= Deborah Benzil =

American neurosurgeon

Deborah L. Benzil is an American neurosurgeon specializing in brain and spine tumors, stereotactic radiosurgery, socioeconomic education. She was awarded the Anthony Greto Fellowship from the Association of Brain Tumor Research. She is the Vice Chair and professor of neurosurgery at the Cleveland Clinic in Cleveland, Ohio, USA.

She has previously served as the Vice President of the American Association of Neurological Surgeons, one of the largest neurosurgical societies in the United States, past chair of the Council of State Neurosurgical Societies, and the founder of Women in Neurosurgery.

== Early life and education ==

Deborah L. Benzil was raised rural Maryland. She attended Brown University as an undergraduate, receiving her degree with honors in 1981. She graduated from the University of Maryland School of Medicine in 1985, then moved on to the U.S. National Institutes of Health for a fellowship in surgical neurology from 1985–1987. From 1988–1994, Benzil was a neurosurgery resident at Brown University and Rhode Island Hospital, where she was granted the Association of Brain Tumor Research's Anthony Greto Fellowship for her research on brain tumors.

== Career and research ==

In 1994, Benzil joined the faculty of New York Medical College as an assistant professor.
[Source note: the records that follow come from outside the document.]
import Summits.BirchSwinnertonDyer.BirchSwinnertonDyer.Theorems.ResidualThetaTransportAtTwoResidualSignedLambdaLowerCMAtTwoCofreeTorsionScalar
import Summits.BirchSwinnertonDyer.BirchSwinnertonDyer.Theorems.ResidualThetaTransportAtTwoResidualSignedLambdaLowerCMAtTwoLayerPairingAdjoint
import Summits.BirchSwinnertonDyer.BirchSwinnertonDyer.Theorems.ResidualThetaTransportAtTwoResidualSignedLambdaLowerCMAtTwoDlocPadicModule
import HarnessLib

/-!
# The scalar `a ∈ 𝒪` moves through the S₀-side value pin: `DlocSMul ∘ j = j ∘ (a·)_*`, `red_{2^k}(a • y) = (a·)_* red_{2^k}(y)`, and the one-pair tower is
# `𝒪`-balanced — `⟨red(conj(proj((C a) • x))), y⟩ = ⟨red(conj(proj x)), (a·)_* y⟩` (the input of `AwayPins.hlocdS_smul`)

Route `ResidualThetaTransportAtTwo` (RTT), crux RSL_g `ResidualSignedLambdaLowerCMAtTwo` (stmt-BirchSwinnertonDyer-22608), line «onepair» (v3d), GLUE-SPEC-g18 T2(b) E3
(`AwayPins` existence, LEAD rtt-p2 g19, STATUS 07:32:10Z: «𝒪-balance of the layer pairing ⟨a•b, y⟩ = ⟨b, a•y⟩», «`hlocdS_smul` from `dlocModule_smul_def` +
coefficient naturality»). Seat `prover-bsd-wall-tp2-p2x-w2` g20 (`--supports`, closes nothing). THEOREMS ONLY. BSD is not proved by any of this.

* §1 `OnePairPins.ePk_cofreeTorsionScalar_comm` — `e_k(a·x, y) = e_k(x, a·y)` (`ePk_smul_comm` + `cofreeTorsionScalar_divPowCofreeMkTorsion`).
* §2 `DlocSMul_jAway` — `DlocSMul w a (j_{n,k} y) = j_{n,k} ((a·)_* y)` (both are the class of `τ ↦ a • y(τ)`);
  `reduceH1CofreePkTorsion_smul` — `red_{2^k}(a • b) = (a·)_* red_{2^k}(b)` on `H¹(U, T_ρ)` (`div_k(a t) = a · div_k t`).
* §3 **`layerPairingOf_reduce_conjMap_proj_C_smul`** — for `x ∈ 𝐇¹`, `a ∈ 𝒪`, `σ`, `m`, `k`, `y ∈ H¹(U_{m,w}, A_ρ[2^k]|)`:
  `⟨red_{2^k}(conj_σ(proj_m((C a) • x))), y⟩_{m,2^k} = ⟨red_{2^k}(conj_σ(proj_m x)), (a·)_* y⟩_{m,2^k}` for the one-pair tower `π.ePk` — `proj_C_smul`, linearity of `conjMap`,
  §2, §1 and `layerPairingOf_map_adjoint` (p706992). With `AwayPins.hlocdS`, `CharacterModule`'s `(a • χ) y = χ (a • y)`, `dlocModule_smul_def` and `DlocSMul_jAway` this
  is `hlocdS_smul` on the pinned images (then everywhere by `addMonoidHom_eq_of_jAway`, p700479).

References: [Kato2004Asterisque] §13.8 (pp. 228–229); [Greenberg1989] §1 p. 98; [NeukirchSchmidtWingberg2008] I §4 (1.4.2); [PerrinRiou1994Invent] §3.6.1.
-/

set_option autoImplicit false
-- the Theorems namespace of this sub repeats the summit name by design (D-0017 nested layout)
set_option linter.dupNamespace false

noncomputable section

open scoped Classical

/-! ## §1 The one-pair tower is balanced for `a·` -/

namespace Summit.BirchSwinnertonDyer.BirchSwinnertonDyer.Theorems.OnePair.OnePairPins

open CategoryTheory Field NumberField IsDedekindDomain
  Literature.NumberTheory.EllipticCurves Literature.NumberTheory.GaloisRepresentations
  Literature.NumberTheory.EllipticCurves.GreenbergSelmer Literature.NumberTheory.EllipticCurves.Kobayashi2003
  Summit.BirchSwinnertonDyer.BirchSwinnertonDyer.Theorems.ThetaTransport

variable {S : Set (PadicAlgCl 2)} {W : WeierstrassCurve ℚ} [W.IsElliptic] {κ : ZpExtension ℚ 2} {γ : absoluteGaloisGroup ℚ}
  {S₀ : Finset (HeightOneSpectrum (𝓞 ℚ))} {n : ℕ} {ρ : FramedGaloisRep ℚ ↥(padicCoeffIntegers S) 2}
  {Θ : ∀ v : HeightOneSpectrum (𝓞 ℚ), ((2 : ℕ) : 𝓞 ℚ) ∈ v.asIdeal → (Cofree ρ ↥(padicCoeffField S) ≃+ (Fin n → ↥(W.geomPrimaryTorsion 2)))}
  {hΘ : ∀ v hv (δ : absoluteGaloisGroup (v.adicCompletion ℚ)) m i,
    Θ v hv (resGalOfEmb (closureEmb (K := ℚ) (v.adicCompletion ℚ)) δ • m) i = resGalOfEmb (closureEmb (K := ℚ) (v.adicCompletion ℚ)) δ • Θ v hv m i}
  {I : Kato2004.IwasawaH1DataCoeff (FramedGaloisRep.toGaloisRep ρ) 2 κ γ}
  {Sg : AddSubgroup (subgroupH1 κ.kerSubgroup (Cofree ρ ↥(padicCoeffField S)))} [Module ↥(padicCoeffIntegers S) ↥Sg]
  (π : OnePairPins S W κ γ S₀ n ρ Θ hΘ I Sg)

/-- **`e_k(a · x, y) = e_k(x, a · y)`** for the one-pair tower and the scalar endomorphism `cofreeTorsionScalar` (`T_ρ/2^k ↠ A_ρ[2^k]`, `ePk_smul_comm`).
[cite: Kato2004Asterisque, §13.8 (pp. 228–229)] -/
theorem ePk_cofreeTorsionScalar_comm (k : ℕ) (a : ↥(padicCoeffIntegers S))
    (x y : ↥(AddSubgroup.torsionBy (Cofree ρ ↥(padicCoeffField S)) ((2 ^ k : ℕ) : ℤ))) :
    π.ePk k ((cofreeTorsionScalar S ρ ((2 ^ k : ℕ) : ℤ) a).hom x) y = π.ePk k x ((cofreeTorsionScalar S ρ ((2 ^ k : ℕ) : ℤ) a).hom y) := by
  obtain ⟨s, rfl⟩ := divPowCofreeMkTorsion_surjective S ρ k x
  obtain ⟨t, rfl⟩ := divPowCofreeMkTorsion_surjective S ρ k y
  rw [cofreeTorsionScalar_divPowCofreeMkTorsion, cofreeTorsionScalar_divPowCofreeMkTorsion, ePk_smul_comm]

end Summit.BirchSwinnertonDyer.BirchSwinnertonDyer.Theorems.OnePair.OnePairPins

namespace Summit.BirchSwinnertonDyer.BirchSwinnertonDyer.Theorems.ThetaTransport

open CategoryTheory Field NumberField IsDedekindDomain
  Literature.NumberTheory.EllipticCurves Literature.NumberTheory.GaloisRepresentations
  Literature.NumberTheory.EllipticCurves.GreenbergSelmer Literature.NumberTheory.EllipticCurves.CyclotomicLayer
  Literature.NumberTheory.EllipticCurves.Kato2004
  Summit.BirchSwinnertonDyer.BirchSwinnertonDyer.Theorems.OnePair

/-! ## §2 Naturality of the frame maps in the scalar -/

section Frame

variable (S : Set (PadicAlgCl 2)) (κ : ZpExtension ℚ 2) (ρ : FramedGaloisRep ℚ ↥(padicCoeffIntegers S) 2) (w : HeightOneSpectrum (𝓞 ℚ))

-- `cohomologyMap_oneCocycleClass` through `jAway`'s two-step composite unfolds at the 200k edge (fails at 150k) — guard per ops bf3-g32 habit note
set_option maxHeartbeats 400000 in
/-- **`DlocSMul w a ∘ j_{n,k} = j_{n,k} ∘ (a·)_*`**: the functorial scalar on `D_w` and the scalar endomorphism of the layer coefficients agree through `jAway`
(both sides are the class of `τ ↦ a • y(τ)`). [cite: Greenberg1989, §1 p. 98] [cite: SerreGaloisCohomology1997, I §2.2] -/
theorem DlocSMul_jAway (a : ↥(padicCoeffIntegers S)) (n k : ℕ) (y : Dlev S κ ρ w n k) :
    DlocSMul S κ ρ w a (jAway S κ ρ w n k y) =
      jAway S κ ρ w n k (cohomologyMap (subgroupRepMap (cofreeTorsionLocalScalar S ρ ((2 ^ k : ℕ) : ℤ) a w) (layerGroup κ w n)) 1 y) := by
  obtain ⟨ψ, rfl⟩ := oneCocycleClass_surjective _ y
  rw [jAway_apply, resLe_oneCocycleClass, cohomologyMap_oneCocycleClass, DlocSMul_oneCocycleClass, cohomologyMap_oneCocycleClass, jAway_apply,
    resLe_oneCocycleClass, cohomologyMap_oneCocycleClass]
  exact congrArg _ (Subtype.ext (ContinuousMap.ext fun _ ↦ rfl))

/-- **`red_{2^k}(a • b) = (a·)_* red_{2^k}(b)`** on `H¹(U, T_ρ)`: the reduction `T_ρ → A_ρ[2^k]` is `𝒪`-linear (`div_k(a t) = a · div_k t`).
[cite: Kato2004Asterisque, §13.8 (p. 228)] -/
theorem reduceH1CofreePkTorsion_smul (k : ℕ) (U : Subgroup (absoluteGaloisGroup ℚ)) (a : ↥(padicCoeffIntegers S))
    (b : H1 (FramedGaloisRep.toGaloisRep ρ) U) :
    (reduceH1CofreePkTorsion S ρ k U (a • b) : H1 (cofreeTorsionGaloisModule S ρ ((2 ^ k : ℕ) : ℤ)) U) =
      cohomologyMap (subgroupRepMap (cofreeTorsionScalar S ρ ((2 ^ k : ℕ) : ℤ) a) U) 1
        (reduceH1CofreePkTorsion S ρ k U b : H1 (cofreeTorsionGaloisModule S ρ ((2 ^ k : ℕ) : ℤ)) U) := by
  obtain ⟨φ, rfl⟩ := oneCocycleClass_surjective _ b
  rw [← oneCocycleClass_smul]
  have h2 := reduceH1CofreePkTorsion_oneCocycleClass S ρ k U (a • φ)
  have h3 := reduceH1CofreePkTorsion_oneCocycleClass S ρ k U φ
  refine h2.trans ?_
  refine Eq.trans ?_ (congrArg (cohomologyMap (subgroupRepMap (cofreeTorsionScalar S ρ ((2 ^ k : ℕ) : ℤ) a) U) 1) h3).symm
  refine Eq.trans ?_ (cohomologyMap_oneCocycleClass _ _).symm
  exact congrArg _ (Subtype.ext (ContinuousMap.ext fun g ↦ (cofreeTorsionScalar_divPowCofreeMkTorsion S ρ a k (φ.1 g)).symm))

end Frame

/-! ## §3 The one-pair value pin is `𝒪`-balanced -/

section Balance

variable {S : Set (PadicAlgCl 2)} {W : WeierstrassCurve ℚ} [W.IsElliptic] {κ : ZpExtension ℚ 2} {γ : absoluteGaloisGroup ℚ}
  {S₀ : Finset (HeightOneSpectrum (𝓞 ℚ))} {n : ℕ} {ρ : FramedGaloisRep ℚ ↥(padicCoeffIntegers S) 2}
  {Θ : ∀ v : HeightOneSpectrum (𝓞 ℚ), ((2 : ℕ) : 𝓞 ℚ) ∈ v.asIdeal → (Cofree ρ ↥(padicCoeffField S) ≃+ (Fin n → ↥(W.geomPrimaryTorsion 2)))}
  {hΘ : ∀ v hv (δ : absoluteGaloisGroup (v.adicCompletion ℚ)) m i,
    Θ v hv (resGalOfEmb (closureEmb (K := ℚ) (v.adicCompletion ℚ)) δ • m) i = resGalOfEmb (closureEmb (K := ℚ) (v.adicCompletion ℚ)) δ • Θ v hv m i}
  {I : Kato2004.IwasawaH1DataCoeff (FramedGaloisRep.toGaloisRep ρ) 2 κ γ}
  {Sg : AddSubgroup (subgroupH1 κ.kerSubgroup (Cofree ρ ↥(padicCoeffField S)))} [Module ↥(padicCoeffIntegers S) ↥Sg]
  (π : OnePairPins S W κ γ S₀ n ρ Θ hΘ I Sg)

-- the coercion towers `𝐇¹ → H¹(Γ_m, T_ρ) → H¹(Γ_m, A_ρ[2^k])` between the cohomology dialects exceed the default budget (as in `…CofreeSelmerTransferKummer`)
set_option maxHeartbeats 1600000 in
/-- **The S₀-side value pin is `𝒪`-balanced.** For `x ∈ 𝐇¹`, `a ∈ 𝒪`, a coset representative `σ`, a layer `m`, a level `k` and `y ∈ H¹(U_{m,w}, A_ρ[2^k]|)`:
`⟨red_{2^k}(conj_σ(proj_m((C a) • x))), y⟩_{m,2^k} = ⟨red_{2^k}(conj_σ(proj_m x)), (a·)_* y⟩_{m,2^k}` for the one-pair tower `e_k = π.ePk k`
(`proj_C_smul`, `conjMap` linear, `reduceH1CofreePkTorsion_smul`, `layerPairingOf_map_adjoint`, `ePk_cofreeTorsionScalar_comm`). This is `AwayPins.hlocdS_smul`
read on the pinned images `jAway` (`hlocdS`, `(a • χ) y = χ (a • y)`, `dlocModule_smul_def`, `DlocSMul_jAway`). [cite: Kato2004Asterisque, §13.8 (pp. 228–229)]
[cite: NeukirchSchmidtWingberg2008, I §4 (1.4.2)] [cite: PerrinRiou1994Invent, §3.6.1] -/
theorem layerPairingOf_reduce_conjMap_proj_C_smul (a : ↥(padicCoeffIntegers S)) (x : I.H) (σ : absoluteGaloisGroup ℚ) (w : HeightOneSpectrum (𝓞 ℚ))
    (m k : ℕ) (y : Dlev S κ ρ w m k) :
    layerPairingOf (cofreeTorsionGaloisModule S ρ ((2 ^ k : ℕ) : ℤ)) (2 ^ k) (π.ePk k) (π.hμPk k) (π.hadd₁Pk k) (π.hadd₂Pk k) (π.hgalPk k) κ w m
        (reduceH1CofreePkTorsion S ρ k (κ.layerSubgroup m)
          (conjMap (FramedGaloisRep.toGaloisRep ρ).toTopRep (κ.layerSubgroup m) σ 1
            (I.proj m ((PowerSeries.C a : IwasawaAlgebraO S) • x))) :
          H1 (cofreeTorsionGaloisModule S ρ ((2 ^ k : ℕ) : ℤ)) (κ.layerSubgroup m)) y =
      layerPairingOf (cofreeTorsionGaloisModule S ρ ((2 ^ k : ℕ) : ℤ)) (2 ^ k) (π.ePk k) (π.hμPk k) (π.hadd₁Pk k) (π.hadd₂Pk k) (π.hgalPk k) κ w m
        (reduceH1CofreePkTorsion S ρ k (κ.layerSubgroup m)
          (conjMap (FramedGaloisRep.toGaloisRep ρ).toTopRep (κ.layerSubgroup m) σ 1 (I.proj m x)) :
          H1 (cofreeTorsionGaloisModule S ρ ((2 ^ k : ℕ) : ℤ)) (κ.layerSubgroup m))
        (cohomologyMap (subgroupRepMap (cofreeTorsionLocalScalar S ρ ((2 ^ k : ℕ) : ℤ) a w) (layerGroup κ w m)) 1 y) := by
  rw [I.proj_C_smul, map_smul, reduceH1CofreePkTorsion_smul]
  exact layerPairingOf_map_adjoint (cofreeTorsionGaloisModule S ρ ((2 ^ k : ℕ) : ℤ)) (2 ^ k) (π.ePk k) (π.hμPk k) (π.hadd₁Pk k) (π.hadd₂Pk k)
    (π.hgalPk k) κ w (cofreeTorsionScalar S ρ ((2 ^ k : ℕ) : ℤ) a) (cofreeTorsionLocalScalar S ρ ((2 ^ k : ℕ) : ℤ) a w)
    (fun s t ↦ π.ePk_cofreeTorsionScalar_comm k a s t) m _ y

end Balance

end Summit.BirchSwinnertonDyer.BirchSwinnertonDyer.Theorems.ThetaTransport

end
In 2018, she moved to the Cleveland Clinic as Vice Chair of the department of neurosurgery.

== Publications ==
Benzil's publications focus primarily on tumors, stereotactic radiosurgery, resident education, and socioeconomic issues.

== Awards and honors ==

- Phi Beta Kappa
- New York Magazine, top Doctors
- Castle Connolly Top Doctors, Westchester
- Castle Connolly Top Doctors, Hudson Valley
- Plantree Physician Award, Northern Westchester Hospital
- Hats Off Award, Westchester Medical Center

== Personal life ==
Benzil's and her husband – also a molecular biologist – have two children.